An instructor at West Point once told me that if she had a daughter, she would not want her to attend the Academy or join the Army. "I want my daughter to be part of organizations in which all jobs are open to her, provided she meets the qualifications," she said.

At the time, I did not fully appreciate why my instructor was saying this. I was just a 20-year-old cadet trying to make it through West Point, after all. In the ensuing years, however, I served in the Army, twice deployed to Iraq, transitioned to a civilian career, and became a mother to a baby girl. And, although the combat exclusion rule would not have precluded me from encouraging my own daughter to serve her country in uniform, I do believe that ending it will make the U.S. military a stronger institution.

Since Secretary of Defense Leon Panetta's announcement last week that women will be formally allowed into combat roles, many commentators have noted that female soldiers have already seen plenty of combat in places like Iraq and Afghanistan. What many don't fully appreciate is how well integrated many aspects of the military already are. In those parts of our armed forces, women and men work side by side in an environment that focuses on getting the job done, not who is doing it. That approach has been self-reinforcing and, I think, made the secretary's decision easier.

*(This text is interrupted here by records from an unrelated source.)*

import Summits.QuantumFields.YangMills.Theorems.ColdStartUniversalityLatticeLangevinDynkinForward
import Summits.QuantumFields.YangMills.Theorems.ColdStartUniversalityLatticeLangevinGeneratorCalculus
import Summits.QuantumFields.YangMills.Theorems.ColdStartUniversalityLatticeLangevinRegularFlow
import Summits.QuantumFields.YangMills.Theorems.ColdStartUniversalityColdStartSolutionsExistNoise
import HarnessLib

/-!
# Route `ColdStartUniversality`, crux K_A1 `UniformColdStartMixing` (stmt-QuantumFields-24809), rung `stub_fixedCutoffMixing`:
# (Inv) groundwork — the coordinate generator is tangential to the group

Helper file (seat `ym-line-csu-p1`, g7).  The coordinate generator of the SU(2) SZZ system (the integrand of
`dynkin_expectation_szz`, whose drift contains the radial Itô correction `C_𝔤 Q_e`) nevertheless sees a test function only
through its restriction to the group: if two `C³` compactly supported functions of the link coordinates agree at all group
points then so do their generators (`generator_eq_of_eqOn_group`).  Proof: Dynkin's forward formula (`dynkin_forward`) along the
regular flow (`exists_regularFlow`) on the product Wiener space for the difference, whose expectation vanishes identically; the
continuous integrand of a vanishing primitive vanishes at `0`.  Used to transport generator identities from latitude
eigenfunctions to any smooth function with the same trace on the group (e.g. the plaquette function), step (c) of the (Inv) plan.
No definition, no sorry.  RECORD-rung R3 plumbing.
-/

set_option autoImplicit false

noncomputable section

namespace Summit.QuantumFields.YangMills.Theorems.ColdStartUniversality

open MeasureTheory Finset Filter intervalIntegral
open scoped BigOperators Topology NNReal
open Literature.Probability.Process Literature.MathematicalPhysics.QuantumFieldTheory
open Literature.MathematicalPhysics.QuantumLattice (fundamentalRep fundamentalLatticeRep)

variable {L : ℕ} [NeZero L]

/-- A continuous function with vanishing primitive `∫₀^τ γ = 0` for all `τ ≥ 0` vanishes at `0`. [folklore] -/
theorem eq_zero_of_integral_eq_zero {γ : ℝ → ℝ} (hγ : Continuous γ) (h : ∀ τ : ℝ, 0 ≤ τ → ∫ r in (0 : ℝ)..τ, γ r = 0) :
    γ 0 = 0 := by
  have hderiv : HasDerivAt (fun τ => ∫ r in (0 : ℝ)..τ, γ r) (γ 0) 0 :=
    intervalIntegral.integral_hasDerivAt_right (hγ.intervalIntegrable 0 0) (hγ.stronglyMeasurableAtFilter _ _) hγ.continuousAt
  -- the right derivative of the (identically zero on `[0,∞)`) primitive is `0`
  have hright : HasDerivWithinAt (fun τ => ∫ r in (0 : ℝ)..τ, γ r) (γ 0) (Set.Ici 0) 0 := hderiv.hasDerivWithinAt
  have hzero : HasDerivWithinAt (fun τ => ∫ r in (0 : ℝ)..τ, γ r) 0 (Set.Ici 0) 0 := by
    refine (hasDerivWithinAt_const (0 : ℝ) (Set.Ici (0 : ℝ)) (0 : ℝ)).congr (fun τ hτ => h τ hτ) (h 0 le_rfl)
  have huniq := hright.mono_of_mem_nhdsWithin (self_mem_nhdsWithin)
  exact (uniqueDiffWithinAt_Ici 0).eq_deriv _ huniq hzero

/-- **The coordinate generator is tangential to `SU(2)^E`.**  If two `C³` compactly supported functions of the real link
coordinates agree at every group point, their SZZ coordinate generators (at any coupling `β`) agree at every group point.
[folklore] -/
theorem generator_eq_of_eqOn_group (β : ℝ) {f f' : (Edge 3 L × Fin 2 × Fin 2 × Bool → ℝ) → ℝ}
    (hf : ContDiff ℝ 3 f) (hfc : HasCompactSupport f) (hf' : ContDiff ℝ 3 f') (hf'c : HasCompactSupport f')
    (heq : ∀ V : GaugeConfig 3 L (Matrix.specialUnitaryGroup (Fin 2) ℂ),
      f (fun q : Edge 3 L × Fin 2 × Fin 2 × Bool => (fun z : ℂ => if q.2.2.2 then z.im else z.re)
          ((fundamentalRep (Fin 2) (V q.1) : Matrix (Fin 2) (Fin 2) ℂ) q.2.1 q.2.2.1)) =
        f' (fun q : Edge 3 L × Fin 2 × Fin 2 × Bool => (fun z : ℂ => if q.2.2.2 then z.im else z.re)
          ((fundamentalRep (Fin 2) (V q.1) : Matrix (Fin 2) (Fin 2) ℂ) q.2.1 q.2.2.1)))
    (V : GaugeConfig 3 L (Matrix.specialUnitaryGroup (Fin 2) ℂ)) :
    let x : (Edge 3 L × Fin 2 × Fin 2 × Bool) → ℝ := fun q =>
      (fun z : ℂ => if q.2.2.2 then z.im else z.re)
        ((fundamentalRep (Fin 2) (V q.1) : Matrix (Fin 2) (Fin 2) ℂ) q.2.1 q.2.2.1)
    let b : (Edge 3 L × Fin 2 × Fin 2 × Bool) → ℝ := fun q =>
      (fun z : ℂ => if q.2.2.2 then z.im else z.re) ((latticeLangevinDynamics (fundamentalLatticeRep 2) β).drift
        (matrixConfig (fundamentalRep (Fin 2)) V) q.1 q.2.1 q.2.2.1)
    let σ : (Edge 3 L × Fin 2 × Fin 2 × Bool) → (Edge 3 L × NoiseIdx 2) → ℝ := fun q k =>
      if k.1 = q.1 then (fun z : ℂ => if q.2.2.2 then z.im else z.re)
        ((latticeLangevinDynamics (fundamentalLatticeRep 2) β).noise
          (matrixConfig (fundamentalRep (Fin 2)) V) q.1 k.2 q.2.1 q.2.2.1) else 0
    (∑ i, fderiv ℝ f x (Pi.single i 1) * b i +
      (1 / 2) * ∑ i, ∑ j, fderiv ℝ (fun z => fderiv ℝ f z (Pi.single i 1)) x (Pi.single j 1) * ∑ n, σ i n * σ j n) =
    (∑ i, fderiv ℝ f' x (Pi.single i 1) * b i +
      (1 / 2) * ∑ i, ∑ j, fderiv ℝ (fun z => fderiv ℝ f' z (Pi.single i 1)) x (Pi.single j 1) * ∑ n, σ i n * σ j n) := by
  intro x b σ
  classical
  haveI := secondCountableTopology_su2
  haveI := borelSpace_config L
  -- the difference `g = f - f'` vanishes on the group
  set g : (Edge 3 L × Fin 2 × Fin 2 × Bool → ℝ) → ℝ := fun y => f y - f' y with hgdef
  have hg : ContDiff ℝ 3 g := hf.sub hf'
  have hgc : HasCompactSupport g := hfc.sub hf'c
  have hg0 : ∀ W : GaugeConfig 3 L (Matrix.specialUnitaryGroup (Fin 2) ℂ),
      g (fun q : Edge 3 L × Fin 2 × Fin 2 × Bool => (fun z : ℂ => if q.2.2.2 then z.im else z.re)
          ((fundamentalRep (Fin 2) (W q.1) : Matrix (Fin 2) (Fin 2) ℂ) q.2.1 q.2.2.1)) = 0 := fun W => by
    simp only [hgdef, heq W, sub_self]
  -- linearity of the generator
  have hfd : Differentiable ℝ f := hf.differentiable (by norm_num)
  have hf'd : Differentiable ℝ f' := hf'.differentiable (by norm_num)
  have h1 : ∀ y v, fderiv ℝ g y v = fderiv ℝ f y v - fderiv ℝ f' y v := fun y v => by
    rw [hgdef, fderiv_fun_sub (hfd y) (hf'd y)]; rfl
  have h2 : ∀ y v w, fderiv ℝ (fun z => fderiv ℝ g z v) y w =
      fderiv ℝ (fun z => fderiv ℝ f z v) y w - fderiv ℝ (fun z => fderiv ℝ f' z v) y w := by
    intro y v w
    have hfun : (fun z => fderiv ℝ g z v) = fun z => fderiv ℝ f z v - fderiv ℝ f' z v := by
      funext z; rw [hgdef, fderiv_fun_sub (hfd z) (hf'd z)]; rfl
    rw [hfun, fderiv_fun_sub (differentiableAt_fderiv_apply_const (hf.of_le (by norm_num)) y v)
      (differentiableAt_fderiv_apply_const (hf'.of_le (by norm_num)) y v)]
    rfl
  -- Dynkin's forward formula for `g` along the regular flow on the product Wiener space
  haveI := isProbabilityMeasure_piWiener (Edge 3 L × NoiseIdx 2)
  have hWc := isFlatBrownian_piWiener 3 L (NoiseIdx 2)
  obtain ⟨U, G, hU, hUm, -, -, -⟩ := exists_regularFlow L β hWc
  obtain ⟨-, hcont, hDyn⟩ := dynkin_forward (L := L) β hWc U hU hUm V hg hgc
  -- the expectation of `g` vanishes identically, hence so does the primitive of `r ↦ E (𝓛g)(X_r)`
  have hprim : ∀ τ : ℝ, 0 ≤ τ → ∫ r in (0 : ℝ)..τ, ∫ ω, (∑ i : Edge 3 L × Fin 2 × Fin 2 × Bool, fderiv ℝ g
      (fun q : Edge 3 L × Fin 2 × Fin 2 × Bool => (fun z : ℂ => if q.2.2.2 then z.im else z.re)
        ((fundamentalRep (Fin 2) (U V r.toNNReal ω q.1) : Matrix (Fin 2) (Fin 2) ℂ) q.2.1 q.2.2.1)) (Pi.single i 1) *
        (fun z : ℂ => if i.2.2.2 then z.im else z.re)
          ((latticeLangevinDynamics (fundamentalLatticeRep 2) β).drift
            (matrixConfig (fundamentalRep (Fin 2)) (U V r.toNNReal ω)) i.1 i.2.1 i.2.2.1) +
      1 / 2 * ∑ i : Edge 3 L × Fin 2 × Fin 2 × Bool, ∑ j : Edge 3 L × Fin 2 × Fin 2 × Bool,
        fderiv ℝ (fun z => fderiv ℝ g z (Pi.single i 1))
          (fun q : Edge 3 L × Fin 2 × Fin 2 × Bool => (fun z : ℂ => if q.2.2.2 then z.im else z.re)
            ((fundamentalRep (Fin 2) (U V r.toNNReal ω q.1) : Matrix (Fin 2) (Fin 2) ℂ) q.2.1 q.2.2.1)) (Pi.single j 1) *
          ∑ n : Edge 3 L × NoiseIdx 2,
            (if n.1 = i.1 then (fun z : ℂ => if i.2.2.2 then z.im else z.re)
              ((latticeLangevinDynamics (fundamentalLatticeRep 2) β).noise
                (matrixConfig (fundamentalRep (Fin 2)) (U V r.toNNReal ω)) i.1 n.2 i.2.1 i.2.2.1) else 0) *
            (if n.1 = j.1 then (fun z : ℂ => if j.2.2.2 then z.im else z.re)
              ((latticeLangevinDynamics (fundamentalLatticeRep 2) β).noise
                (matrixConfig (fundamentalRep (Fin 2)) (U V r.toNNReal ω)) j.1 n.2 j.2.1 j.2.2.1) else 0))
      ∂(Measure.pi fun _ : Edge 3 L × NoiseIdx 2 => preWienerMeasure) = 0 := by
    intro τ hτ
    have h := hDyn τ hτ
    simp only [hg0, integral_zero, zero_add] at h
    exact h.symm
  have hγ0 := eq_zero_of_integral_eq_zero hcont hprim
  -- at `r = 0` the flow sits at `V`
  simp only [Real.toNNReal_zero, (hU V).1, MeasureTheory.integral_const, smul_eq_mul, probReal_univ, one_mul] at hγ0
  -- the generator of `g` at `V` vanishes
  have hgen_g : (∑ i, fderiv ℝ g x (Pi.single i 1) * b i +
      (1 / 2) * ∑ i, ∑ j, fderiv ℝ (fun z => fderiv ℝ g z (Pi.single i 1)) x (Pi.single j 1) * ∑ n, σ i n * σ j n) = 0 :=
    hγ0
  -- conclude by linearity
  simp only [h2] at hgen_g
  simp only [h1] at hgen_g
  have hsplit : (∑ i, (fderiv ℝ f x (Pi.single i 1) - fderiv ℝ f' x (Pi.single i 1)) * b i +
      1 / 2 * ∑ i, ∑ j, (fderiv ℝ (fun z => fderiv ℝ f z (Pi.single i 1)) x (Pi.single j 1) -
        fderiv ℝ (fun z => fderiv ℝ f' z (Pi.single i 1)) x (Pi.single j 1)) * ∑ n, σ i n * σ j n) =
      (∑ i, fderiv ℝ f x (Pi.single i 1) * b i +
        (1 / 2) * ∑ i, ∑ j, fderiv ℝ (fun z => fderiv ℝ f z (Pi.single i 1)) x (Pi.single j 1) * ∑ n, σ i n * σ j n) -
      (∑ i, fderiv ℝ f' x (Pi.single i 1) * b i +
        (1 / 2) * ∑ i, ∑ j, fderiv ℝ (fun z => fderiv ℝ f' z (Pi.single i 1)) x (Pi.single j 1) * ∑ n, σ i n * σ j n) := by
    simp only [sub_mul, Finset.sum_sub_distrib, mul_sub]
    ring
  rw [hsplit] at hgen_g
  exact sub_eq_zero.1 hgen_g

end Summit.QuantumFields.YangMills.Theorems.ColdStartUniversality

end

I spent eight years in the active duty Army. During part of that time, I was a Military Police platoon leader and company commander. When conducting a mission, writing a performance evaluation, or recommending a job assignment, what I asked myself was, "Is this soldier well-trained? Can this soldier perform the tasks associated with the mission? Do I trust this soldier to do the right thing?" I did not ask myself, "What is this soldier's gender?" It simply did not matter; what mattered was ability and aptitude.

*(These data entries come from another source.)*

import Mathlib
import Summits.Schanuel.Schanuel.Theorems.AclSubsetLogFreeCore.Negative.ExpAclDefinability

/-!
# Crux `AclSubsetLogFreeCore` — refuted strengthening: the branches of `log 2` are NOT `∅`-indiscernible in `ℂ_exp`

Negative knowledge for the route `RigidCore` (crux stmt-Schanuel-0968 and its planned instance
table "BI₂ ⇒ π ⊥ log 2"): the slogan "`ℂ_exp` does not know which logarithm is real", read as
**`∅`-indiscernibility of the branches `ln 2 + 2πik`** (every `∅`-definable set contains all
branches of `log 2` or none), is FALSE.  By KMO's Kummer trick `√2 = e^u + e^{-u}` with `8u` a
kernel generator, `√2` is pointwise `∅`-definable (`sqrtTwoSet = {√2}`), hence the PARITY of the
branch is `∅`-definable: `branchParitySet = {z | e^z = 2 ∧ ∃ w (2w = z ∧ e^w = √2)}` contains
`ln 2` and not `ln 2 + 2πi` (`e^{(ln 2)/2 + πi} = −√2`).  Consequences recorded by the route
reviewers: instance statements of type BI₂ must be made modulo `4πi` (index-2 Kummer
obstruction: `[ℚ^{ab}(2^{1/m}) : ℚ^{ab}] = m / gcd(m, 2)`); the crux (A) itself is untouched (the
parity classes are infinite, no branch becomes `∅`-algebraic).

## References

* [KirbyMacintyreOnshuus2012] J. Kirby, A. Macintyre, A. Onshuus, *The algebraic numbers definable
  in various exponential fields*, J. Inst. Math. Jussieu 11 (2012), arXiv:1101.4224, Theorem 1 and
  §2.7 (real abelian numbers, e.g. `√2 = 2cos(π/4)`, are pointwise `∅`-definable).
* [Nathanson2022] M. B. Nathanson, *Exponential automorphisms of ℂ*, arXiv:2209.01027, Thm. 4
  (Mycielski's question: automorphisms move `ln 2` only mod `2πi`; sharpened here to mod `4πi`).
-/

noncomputable section

open FirstOrder FirstOrder.Language Set
open Literature.ModelTheory.ExponentialFields

namespace Summit.Schanuel.Schanuel.Theorems.AclSubsetLogFreeCore.Negative

variable {α : Type*} {A : Set ℂ}

/-- `√2` is pointwise `∅`-definable (KMO's Kummer trick): `y = e^u + e^{-u}` with `8u` a kernel
generator (`u = ±πi/4`). -/
def sqrtTwoSet : Set ℂ :=
  {y | ∃ t : ℂ, t ∈ kerGenSet ∧ ∃ u : ℂ,
    ((u + u) + (u + u)) + ((u + u) + (u + u)) = t ∧ y = Complex.exp u + Complex.exp (-u)}

/-- `e^{±πi/4} + e^{∓πi/4} = √2`. [folklore] -/
theorem exp_add_exp_neg_pi_div_four (u : ℂ) (hu : u = ↑(Real.pi / 4) * Complex.I ∨
    u = -(↑(Real.pi / 4) * Complex.I)) :
    Complex.exp u + Complex.exp (-u) = (Real.sqrt 2 : ℂ) := by
  have key : Complex.exp (↑(Real.pi / 4) * Complex.I) + Complex.exp (-(↑(Real.pi / 4) * Complex.I)) =
      (Real.sqrt 2 : ℂ) := by
    have h := Complex.two_cos (↑(Real.pi / 4) : ℂ)
    rw [neg_mul] at h
    rw [← h, ← Complex.ofReal_cos, Real.cos_pi_div_four]
    push_cast; ring
  rcases hu with rfl | rfl
  · exact key
  · rw [neg_neg, add_comm]; exact key

/-- `sqrtTwoSet = {√2}`. [cite: KirbyMacintyreOnshuus2012, §2.7] -/
theorem mem_sqrtTwoSet_iff {y : ℂ} : y ∈ sqrtTwoSet ↔ y = (Real.sqrt 2 : ℂ) := by
  constructor
  · rintro ⟨t, ht, u, hu, rfl⟩
    refine exp_add_exp_neg_pi_div_four u ?_
    rcases mem_kerGenSet_iff.1 ht with rfl | rfl
    · left; push_cast; linear_combination hu / 8
    · right; push_cast; linear_combination hu / 8
  · rintro rfl
    refine ⟨2 * Real.pi * Complex.I, mem_kerGenSet_iff.2 (Or.inl rfl), ↑(Real.pi / 4) * Complex.I,
      by push_cast; ring, (exp_add_exp_neg_pi_div_four _ (Or.inl rfl)).symm⟩

/-- `g v = √2` (through the Kummer formula) is a definable condition. [cite: KirbyMacintyreOnshuus2012, §2.7] -/
theorem definable_mem_sqrtTwoSet {g : (α → ℂ) → ℂ} (hg : A.DefinableFun Language.expRing g) :
    A.Definable Language.expRing {v : α → ℂ | g v ∈ sqrtTwoSet} := by
  simp only [sqrtTwoSet, Set.mem_setOf_eq]
  refine definable_setOf_exists_params (definable_setOf_and_params ?_ ?_)
  · exact definable_mem_kerGenSet (definableFun_proj_params _)
  · refine definable_setOf_exists_params (definable_setOf_and_params ?_ ?_)
    · have hu : A.DefinableFun Language.expRing
          (fun w : (α ⊕ Unit) ⊕ Unit → ℂ => w (Sum.inr ())) := definableFun_proj_params _
      have h2 := definableFun_add' hu hu
      have h4 := definableFun_add' h2 h2
      exact definable_setOf_eq_params (definableFun_add' h4 h4) (definableFun_proj_params _)
    · exact definable_setOf_eq_params (definableFun_reindex hg (Sum.inl ∘ Sum.inl))
        (definableFun_add' (definableFun_cexp (definableFun_proj_params _))
          (definableFun_cexp (definableFun_neg' (definableFun_proj_params _))))

/-- The **branch-parity set** `e^z = 2 ∧ ∃ w (2w = z ∧ e^w = √2)`: an `∅`-definable subset of
the branches `{ln 2 + 2πik}` containing exactly the even ones. -/
def branchParitySet : Set ℂ :=
  {z | Complex.exp z = 2 ∧ ∃ w : ℂ, w + w = z ∧ ∃ y : ℂ, y ∈ sqrtTwoSet ∧ Complex.exp w = y}

/-- The branch-parity set is `∅`-definable. [cite: KirbyMacintyreOnshuus2012, §2.7] -/
theorem definable₁_branchParitySet :
    Set.Definable₁ (∅ : Set ℂ) Language.expRing branchParitySet := by
  unfold Set.Definable₁
  simp only [branchParitySet, Set.mem_setOf_eq]
  have h2 : (∅ : Set ℂ).DefinableFun Language.expRing (fun _ : Fin 1 → ℂ => (2 : ℂ)) := by
    simpa using definableFun_natCast' (A := (∅ : Set ℂ)) (α := Fin 1) 2
  refine definable_setOf_and_params ?_ ?_
  · exact definable_setOf_eq_params (definableFun_cexp (definableFun_proj_params _)) h2
  · refine definable_setOf_exists_params (definable_setOf_and_params ?_ ?_)
    · exact definable_setOf_eq_params (definableFun_add' (definableFun_proj_params _)
        (definableFun_proj_params _)) (definableFun_proj_params _)
    · refine definable_setOf_exists_params (definable_setOf_and_params ?_ ?_)
      · exact definable_mem_sqrtTwoSet (definableFun_proj_params _)
      · exact definable_setOf_eq_params (definableFun_cexp (definableFun_proj_params _))
          (definableFun_proj_params _)

/-- `e^{ln 2} = 2` in `ℂ`. [folklore] -/
theorem exp_log_two : Complex.exp (Real.log 2 : ℂ) = 2 := by
  rw [← Complex.ofReal_exp, Real.exp_log two_pos]; norm_num

/-- `e^{(ln 2)/2} = √2` in `ℂ`. [folklore] -/
theorem exp_half_log_two : Complex.exp ((Real.log 2 : ℂ) / 2) = (Real.sqrt 2 : ℂ) := by
  have : ((Real.log 2 : ℂ) / 2) = ((Real.log 2 / 2 : ℝ) : ℂ) := by push_cast; ring
  rw [this, ← Complex.ofReal_exp, ← Real.log_sqrt (by norm_num : (0 : ℝ) ≤ 2),
    Real.exp_log (Real.sqrt_pos.2 two_pos)]

/-- The principal branch `ln 2` is in the parity set. [folklore] -/
theorem log_two_mem_branchParitySet : (Real.log 2 : ℂ) ∈ branchParitySet :=
  ⟨exp_log_two, (Real.log 2 : ℂ) / 2, by ring, _, mem_sqrtTwoSet_iff.2 rfl, exp_half_log_two⟩

/-- The branch `ln 2 + 2πi` is not in the parity set (`e^{(ln 2)/2 + πi} = −√2`). [folklore] -/
theorem log_two_add_two_pi_I_not_mem_branchParitySet :
    (Real.log 2 : ℂ) + 2 * Real.pi * Complex.I ∉ branchParitySet := by
  rintro ⟨-, w, hw, y, hy, hwy⟩
  rw [mem_sqrtTwoSet_iff.1 hy] at hwy
  have hw' : w = (Real.log 2 : ℂ) / 2 + Real.pi * Complex.I := by linear_combination hw / 2
  rw [hw', Complex.exp_add, exp_half_log_two, Complex.exp_pi_mul_I] at hwy
  have h0 : (Real.sqrt 2 : ℂ) = 0 := by linear_combination -hwy / 2
  have : Real.sqrt 2 = 0 := by exact_mod_cast h0
  simp at this

/-- **REFUTED STRENGTHENING (branch indiscernibility).** It is NOT the case that every
`∅`-definable subset of `ℂ_exp` contains, with a logarithm of `2`, all its `2πiℤ`-translates:
the parity of the branch is `∅`-definable (Kummer obstruction of index 2).  BI₂-type instance
lemmas of the route must be stated modulo `4πi`. [cite: KirbyMacintyreOnshuus2012, Theorem 1] -/
theorem not_branchIndiscernibility :
    ¬ (∀ s : Set ℂ, Set.Definable₁ (∅ : Set ℂ) Language.expRing s →
        ∀ z : ℂ, Complex.exp z = 2 → ∀ k : ℤ, (z ∈ s ↔ z + k * (2 * Real.pi * Complex.I) ∈ s)) :=
  fun h => by
  have h1 := (h _ definable₁_branchParitySet _ exp_log_two 1).1 log_two_mem_branchParitySet
  simp only [Int.cast_one, one_mul] at h1
  exact log_two_add_two_pi_I_not_mem_branchParitySet h1

end Summit.Schanuel.Schanuel.Theorems.AclSubsetLogFreeCore.Negative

In 2004, I was the personnel officer for a large Military Police battalion deployed in and around Baghdad. I was responsible for all of the awards, casualty reports, major disciplinary actions, and evaluation reports for several hundred men and women engaged in combat operations. Every day, female soldiers completed their missions and distinguished themselves heroically when their convoys came under enemy fire or their forward operating base was hit over and over again by mortars, just as their male counterparts did. I processed the casualty reports on female soldiers injured in the course of their duties, just as their male counterparts were. And when it came time for evaluations and discipline, I observed that nearly all female soldiers displayed professionalism, grit, assertiveness, and determination, just as their male counterparts did.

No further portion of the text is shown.